4.20. GO and KEGG Enrichment Analysis

The RNA-seq data were statistically analyzed by the Majorbio Cloud Platform (https://cloud.majorbio.com/page/tools/, accessed on 5 April 2025). |Log2 (Foldchange)| ≥ 1 and a p value < 0.05 were the thresholds for screening DEGs. GO and KEGG enrichment analysis were performed by The Database for Annotation, Visualization, and Integrated Discovery (DAVID (https://davidbioinformatics.nih.gov/, accessed on 6 April 2025). p-adjust (FDR-adjusted p-value using the Benjamini–Hochberg method) < 0.05 was considered significantly enriched. Enrichment results were imported into the SRplot online Platform (https://www.bioinformatics.com.cn/srplot, accessed on 7 April 2025) for graphing.

4.21. Phosphorylated Protein Assays (Phosphorylation Assay)

In order to validate the RNA-seq results, following our cardiac differentiation protocol, we collected cell lysates from each group at different time points on the 8th and 15th day and quantified protein concentration by BCA assay. Analysis was performed using a commercially available Human/Mouse MAPK Phosphorylation Assay (AAH-MAPK-1, RayBiotech, Norcross, GA, USA) according to the manufacturer’s instructions. Images were captured using a ImageQuant LAS4000 Scanner (GE Healthcare Corporate, Saint Louis, MO, USA), and the analysis software provided with the instrument was used to extract data for pre-analysis.

4.22. CCK8 Assay

The effect of Cetuximab on the viability of cardiomyocytes was detected using the CCK8 assay kit (Beyotime). After setting up a concentration gradient, the harvested cells were processed according to the manufacturer’s instructions.
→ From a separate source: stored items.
import Summits.MatrixMultiplication.MatrixMultiplication.Theorems.GradedDesignFamily.Negative.SubfieldCellNineRowThreeFifteen
import Summits.MatrixMultiplication.MatrixMultiplication.Theorems.GradedDesignFamily.Negative.SubfieldCellNineWallTwenty
import Summits.MatrixMultiplication.MatrixMultiplication.Theorems.LevelGradedCohnUmansGradedDesignFamilyStubSubfieldCellNineWitnessD
import Summits.MatrixMultiplication.MatrixMultiplication.Theorems.LevelGradedCohnUmansGradedDesignFamilyStubSubfieldCellNineWitnessE
import Summits.MatrixMultiplication.MatrixMultiplication.Theorems.LevelGradedCohnUmansGradedDesignFamilyStubSubfieldCellNineWitnessF

/-!
# Subfield cell `GL₂(𝔽₉) ⊃ SL₂(𝔽₃)` at level one — the certified ENVELOPE of the `q = 3` cell (one citable statement)

**Honest framing.** VALUE = a kernel-checked summary of ONE finite cell (`|k| = 3`, `|K| = 9`) of ONE
skeleton line (`quadratic_extension_level_one_cell`, stub S3 `stub_subfieldCell`, crux `GradedDesignFamily`,
route `LevelGradedCohnUmans`); NOT summit progress.  The stub is asymptotic; the `q = 3` cell is
exponent-3-empty in any case (`Negative/SubfieldCellNineCubes.lean`).  This file proves NOTHING new in substance:
it PACKAGES the envelope theorems of generations 9–10 and their tightness witnesses into two statements that
the census / publication seats can cite by one name each, so that no reader has to reassemble seven files.

**The envelope (`subfieldCell_nine_envelope`).**  For every field `k` with `|k| = 3`, field `K'` with
`|K'| = |k|²`, injective hom `φ : SL₂(k) →* GL₂(K')` and non-empty `Y, Z ⊆ GL₂(K')` satisfying the stub's inner
separation clause: `|Y| + |Z| ≤ 20` (`subfieldCell_nine_wall_twenty`, file VI), `2 ≤ |Y| ⇒ |Z| ≤ 17`
(`subfieldCell_nine_rowTwo`, file V) and `3 ≤ |Y| ⇒ |Z| ≤ 15` (`subfieldCell_nine_rowThree15`, file X-b).

**Tightness where known (`subfieldCell_nine_envelope_attained`).**  The clause HOLDS at `|K| = 9` with
`(|Y|,|Z|) = (1,19)` (`subfieldCell_nine_witnessE`: the wall is attained), `(2,17)` (`subfieldCell_nine_witnessD`:
row two is exact) and `(3,9)` (`subfieldCell_nine_witnessF`), so the only undecided stretch of the envelope for
`|Y| ≤ 3` is `10 ≤ |Z| ≤ 15` on row three (kit-verified Python λ-capacity certificates of generation 8 say `≤ 13`
there; not a Lean theorem).  Rows `|Y| ≥ 4`: `(4,8)` holds (`subfieldCell_nine_witnessC`), `|Z| ≤ 15` by row three.

Cell dossier `SUBFIELD.md` §14–§15 (seat notes of unit b2b-lgcu-subfield, generations 9–10).
-/

namespace Summit.MatrixMultiplication.MatrixMultiplication.Theorems.GradedDesignFamily.Negative.SubfieldNine

open Matrix

-- theorem names follow the cell's `subfieldCell_nine_*` convention inside the (doubled) summit namespace
set_option linter.dupNamespace false

/-- **The certified envelope of the `q = 3` subfield cell** (every admissible `(k, K', φ)`, every separated
non-empty `(Y, Z)`): `|Y| + |Z| ≤ 20`, `2 ≤ |Y| → |Z| ≤ 17`, `3 ≤ |Y| → |Z| ≤ 15`.  Packaging of files VI, V, X-b;
a finite-cell summary, not summit progress. -/
theorem subfieldCell_nine_envelope {k K' : Type} [Field k] [Fintype k] [DecidableEq k]
    [Field K'] [Fintype K'] [DecidableEq K'] (hk : Fintype.card k = 3)
    (φ : Matrix.SpecialLinearGroup (Fin 2) k →* Matrix.GeneralLinearGroup (Fin 2) K')
    (hφ : Function.Injective φ) (hK : Fintype.card K' = Fintype.card k ^ 2)
    (Y Z : Finset (Matrix.GeneralLinearGroup (Fin 2) K')) (hY : Y.Nonempty) (hZ : Z.Nonempty)
    (hsep : ∀ z₀ ∈ Z, ∃ cf : (Fin 2 → K') → (Fin 2 → K') → ℂ,
      ∀ a : Matrix.SpecialLinearGroup (Fin 2) k, ∀ y ∈ Y, ∀ y' ∈ Y, ∀ z ∈ Z,
        (∑ u : Fin 2 → K', cf u (((φ a * y * y'⁻¹ * z : Matrix.GeneralLinearGroup (Fin 2) K') :
            Matrix (Fin 2) (Fin 2) K').mulVec u)) =
          if a = 1 ∧ y = y' ∧ z = z₀ then 1 else 0) :
    Y.card + Z.card ≤ 20 ∧ (2 ≤ Y.card → Z.card ≤ 17) ∧ (3 ≤ Y.card → Z.card ≤ 15) :=
  ⟨subfieldCell_nine_wall_twenty hk φ hφ hK Y Z hY hZ hsep,
   fun h2 => subfieldCell_nine_rowTwo hk φ hφ hK Y Z hsep h2,
   fun h3 => subfieldCell_nine_rowThree15 hk φ hφ hK Y Z hsep h3⟩

/-- **Tightness of the envelope where it is known**: the inner clause of `stub_subfieldCell` holds at
`|K| = 9` with `(|Y|,|Z|) = (1,19)`, `(2,17)` and `(3,9)` (witnesses E, D, F — exact rational certificates checked by
`native_decide`).  A conjunction of landed theorems; not summit progress. -/
theorem subfieldCell_nine_envelope_attained :
    (∃ (k K : Type) (_ : Field k) (_ : Fintype k) (_ : DecidableEq k)
      (_ : Field K) (_ : Fintype K) (_ : DecidableEq K)
      (φ : Matrix.SpecialLinearGroup (Fin 2) k →* Matrix.GeneralLinearGroup (Fin 2) K),
      Function.Injective φ ∧ Fintype.card K = Fintype.card k ^ 2 ∧ Fintype.card K = 9 ∧
      ∃ Y Z : Finset (Matrix.GeneralLinearGroup (Fin 2) K),
        Y.card = 1 ∧ Z.card = 19 ∧
        ∀ z₀ ∈ Z, ∃ cf : (Fin 2 → K) → (Fin 2 → K) → ℂ,
          ∀ a : Matrix.SpecialLinearGroup (Fin 2) k, ∀ y ∈ Y, ∀ y' ∈ Y, ∀ z ∈ Z,
            (∑ u : Fin 2 → K, cf u (((φ a * y * y'⁻¹ * z : Matrix.GeneralLinearGroup (Fin 2) K) :
                Matrix (Fin 2) (Fin 2) K).mulVec u)) =
              if a = 1 ∧ y = y' ∧ z = z₀ then 1 else 0) ∧
    (∃ (k K : Type) (_ : Field k) (_ : Fintype k) (_ : DecidableEq k)
      (_ : Field K) (_ : Fintype K) (_ : DecidableEq K)
      (φ : Matrix.SpecialLinearGroup (Fin 2) k →* Matrix.GeneralLinearGroup (Fin 2) K),
      Function.Injective φ ∧ Fintype.card K = Fintype.card k ^ 2 ∧ Fintype.card K = 9 ∧
      ∃ Y Z : Finset (Matrix.GeneralLinearGroup (Fin 2) K),
        Y.card = 2 ∧ Z.card = 17 ∧
        ∀ z₀ ∈ Z, ∃ cf : (Fin 2 → K) → (Fin 2 → K) → ℂ,
          ∀ a : Matrix.SpecialLinearGroup (Fin 2) k, ∀ y ∈ Y, ∀ y' ∈ Y, ∀ z ∈ Z,
            (∑ u : Fin 2 → K, cf u (((φ a * y * y'⁻¹ * z : Matrix.GeneralLinearGroup (Fin 2) K) :
                Matrix (Fin 2) (Fin 2) K).mulVec u)) =
              if a = 1 ∧ y = y' ∧ z = z₀ then 1 else 0) ∧
    (∃ (k K : Type) (_ : Field k) (_ : Fintype k) (_ : DecidableEq k)
      (_ : Field K) (_ : Fintype K) (_ : DecidableEq K)
      (φ : Matrix.SpecialLinearGroup (Fin 2) k →* Matrix.GeneralLinearGroup (Fin 2) K),
      Function.Injective φ ∧ Fintype.card K = Fintype.card k ^ 2 ∧ Fintype.card K = 9 ∧
      ∃ Y Z : Finset (Matrix.GeneralLinearGroup (Fin 2) K),
        Y.card = 3 ∧ Z.card = 9 ∧
        ∀ z₀ ∈ Z, ∃ cf : (Fin 2 → K) → (Fin 2 → K) → ℂ,
          ∀ a : Matrix.SpecialLinearGroup (Fin 2) k, ∀ y ∈ Y, ∀ y' ∈ Y, ∀ z ∈ Z,
            (∑ u : Fin 2 → K, cf u (((φ a * y * y'⁻¹ * z : Matrix.GeneralLinearGroup (Fin 2) K) :
                Matrix (Fin 2) (Fin 2) K).mulVec u)) =
              if a = 1 ∧ y = y' ∧ z = z₀ then 1 else 0) :=
  ⟨subfieldCell_nine_witnessE, subfieldCell_nine_witnessD, subfieldCell_nine_witnessF⟩

end Summit.MatrixMultiplication.MatrixMultiplication.Theorems.GradedDesignFamily.Negative.SubfieldNine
4.23. Statistical Analysis

All data were expressed as mean values ± SD. Two-sided Student’s t-tests or one-way ANOVA was used for groups meeting the normality testing, and nonparametric testing was used for groups that did not meet the normality testing. Differences were considered statistically significant at a p value < 0.05. All experiments were conducted at least three times.